2. “D-estimation method for grid synchronization of single-phase power converters: analysis, linear modeling, tuning, and comparison with SOGI-PLL”

  • Authors: H Sepahvand, M Emdadi
  • Journal: Electrical Engineering
  • Year: 2023
  • Summary: The study proposes a D-estimation method for grid synchronization in single-phase power converters. It provides a detailed analysis, linear modeling, tuning methods, and compares the performance with the traditional SOGI-PLL (Second-Order Generalized Integrator Phase-Locked Loop).

3. “Uncovering key molecular mechanisms in the early and late-stage of papillary thyroid carcinoma using association rule mining algorithm”

  • Authors: SM Hosseiniyan Khatibi, S Zununi Vahed, H Homaei Rad, M Emdadi, et al.
  • Journal: Plos One
  • Volume: 18
  • Issue: 11
  • Article Number: e0293335
  • Year: 2023
  • DOI: 10.1371/journal.pone.0293335
  • Summary: This research uses association rule mining to explore the molecular mechanisms involved in papillary thyroid carcinoma at various stages. The findings aim to reveal biomarkers for early diagnosis and targeted treatment strategies.

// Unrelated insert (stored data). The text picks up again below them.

import Summits.Ventures.AbcSig.Rows.TemplateAB
import Summits.Ventures.AbcSig.Levels.N454
import Summits.Ventures.AbcSig.Levels.N1816

/-!
# Venture AbcSig — ROW `C2aL227A45AB`: `227^m·xⁿ + 2^a·yⁿ = z²` (SECOND coefficient distribution of the cell; the distribution `xⁿ + 2^a·227^m·yⁿ = z²` is `Rows/C2aL227A45.lean`), class `a 45` (GENERATED by plean/leanrow.py)

HONEST FRAMING. A row of a COMPUTATION cell (`pub-abcsig`); a CONDITIONAL theorem, no claim on ABC or any summit.
Hypotheses: `BS04Package` (CITED), `DataComplete` at levels [454, 1816] (COMPUTED, two-engine certified
level files), and the listed per-orbit exclusions `hX_…` (CITED — e.g. the cell's M6 Eisenstein certificates; the
row's R5 cell names each). Everything else is kernel-checked (`Rows/TemplateAB.lean`, `Levels/N….lean` — the SAME level files as the first distribution). Exponent
range: prime `n ≥ 11`, `n ≠ 227`, n ∉ [11]; `B = 2^a 227^m` with `a, m < n` (n-th-power free).
Row of record:  (sha256 ; SIGNED 2026-08-22T11:24:28Z by referee (ref-g7)); its R0: THEOREM for primes n >= 11, n not in [11] (uses CITED facts); the survivors [11] need M4 (Kraus) / stay open — class: candidate (a in {4,5} cell; lit/COVERAGE §. Exponents left open by the row of record are excluded here via ; kernel-sieve residuals the row of record closes by a cell module (M6 Eisenstein / M4 Kraus certificates) appear as CITED hypotheses .
-/

namespace Summit.Ventures.AbcSig

/-- Row `C2aL227A45AB`: second coefficient distribution `227^m·xⁿ + 2^a·yⁿ = z²` (see module docstring). -/
theorem row_C2aL227A45AB (M : NewformModel) (hP : M.BS04Package)
    (hD454 : M.DataComplete 454 level454Orbits) (hD1816 : M.DataComplete 1816 level1816Orbits)
    (n : ℕ) (hn : n.Prime) (hmin : 11 ≤ n) (hnℓ : n ≠ 227) (hres : n ∉ ([11] : List ℕ)) (a m : ℕ) (ha : a = 4 ∨ a = 5) (hm : 1 ≤ m) (han : a < n) (hmn : m < n)
    (hX_orbit_454_4 : n ∈ ([7, 19] : List ℕ) → M.Excludes 454 orbit_454_4 (famAB (227 ^ m) (2 ^ a) n (fun _ _ => True)))
    (x y z : ℤ) (hxy1 : x * y ≠ 1) (hxy2 : x * y ≠ -1) : ¬ IsPrimitiveSolution (227 ^ m) (2 ^ a) 1 n x y z := by
  have hℓ : Nat.Prime 227 := by norm_num
  have h7 : 7 ≤ n := by omega
  have hS454 :=
    (level454_sieve n hn h7 (fun o => M.Excludes 454 o (famAB (227 ^ m) (2 ^ a) n (fun _ _ => True))) (fun h => absurd h (by simp only [List.mem_cons, List.not_mem_nil, or_false] at hres ⊢; omega)) hX_orbit_454_4)
  have hS1816 :=
    (level1816_sieve n hn h7 (fun o => M.Excludes 1816 o (famAB (227 ^ m) (2 ^ a) n (fun _ _ => True))) (fun h => absurd h (by simp only [List.mem_cons, List.not_mem_nil, or_false] at hres ⊢; omega)) (fun h => absurd h (by simp only [List.mem_cons, List.not_mem_nil, or_false] at hres ⊢; omega)) (fun h => absurd h (by simp only [List.mem_cons, List.not_mem_nil, or_false] at hres ⊢; omega)) (fun h => absurd h (by simp only [List.mem_cons, List.not_mem_nil, or_false] at hres ⊢; omega)))
  exact rowC2aAB_a45 227 hℓ (by norm_num) M hP n hn h7 hnℓ hD1816 hD454 a m ha hm han hmn
    hS1816
    hS454 x y z hxy1 hxy2

end Summit.Ventures.AbcSig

4. “Graph Fuzzy Attention Network Model for Metastasis Prediction of Prostate Cancer Based on mRNA Expression Data”

  • Journal: International Journal of Fuzzy Systems
  • Year: 2024
  • Summary: This paper introduces a Graph Fuzzy Attention Network (GFAN) model for predicting metastasis in prostate cancer using mRNA expression data. The model leverages the strengths of fuzzy logic and graph-based learning for enhanced prediction accuracy.

5. “Load-aware Channel Assignment and Routing in Clustered Multichannel and Multi-radio Mesh Networks”

  • Authors: M Emdadi, MR Shahsavari, MD TakhtFouladi
  • Year: Unspecified
  • Summary: This work discusses the optimization of channel assignment and routing protocols in clustered multi-channel and multi-radio mesh networks, with a focus on load-awareness for efficient resource utilization and network performance.

Conclusion

Dr. Manijeh Emdadi is exceptionally well-suited for the Best Researcher Award due to her pioneering work in artificial intelligence and its application to healthcare decision-making systems. Her strong academic background, innovative research, and commitment to advancing AI for healthcare make her an outstanding candidate. By enhancing collaborations with the industry and expanding her research scope, Dr. Emdadi can continue to build upon her current achievements and make even more significant contributions to both academic and real-world advancements in AI and healthcare.

In summary, Dr. Emdadi’s impressive AI expertise, innovative healthcare solutions, and strong academic contributions strongly align with the qualities sought for the Best Researcher Award.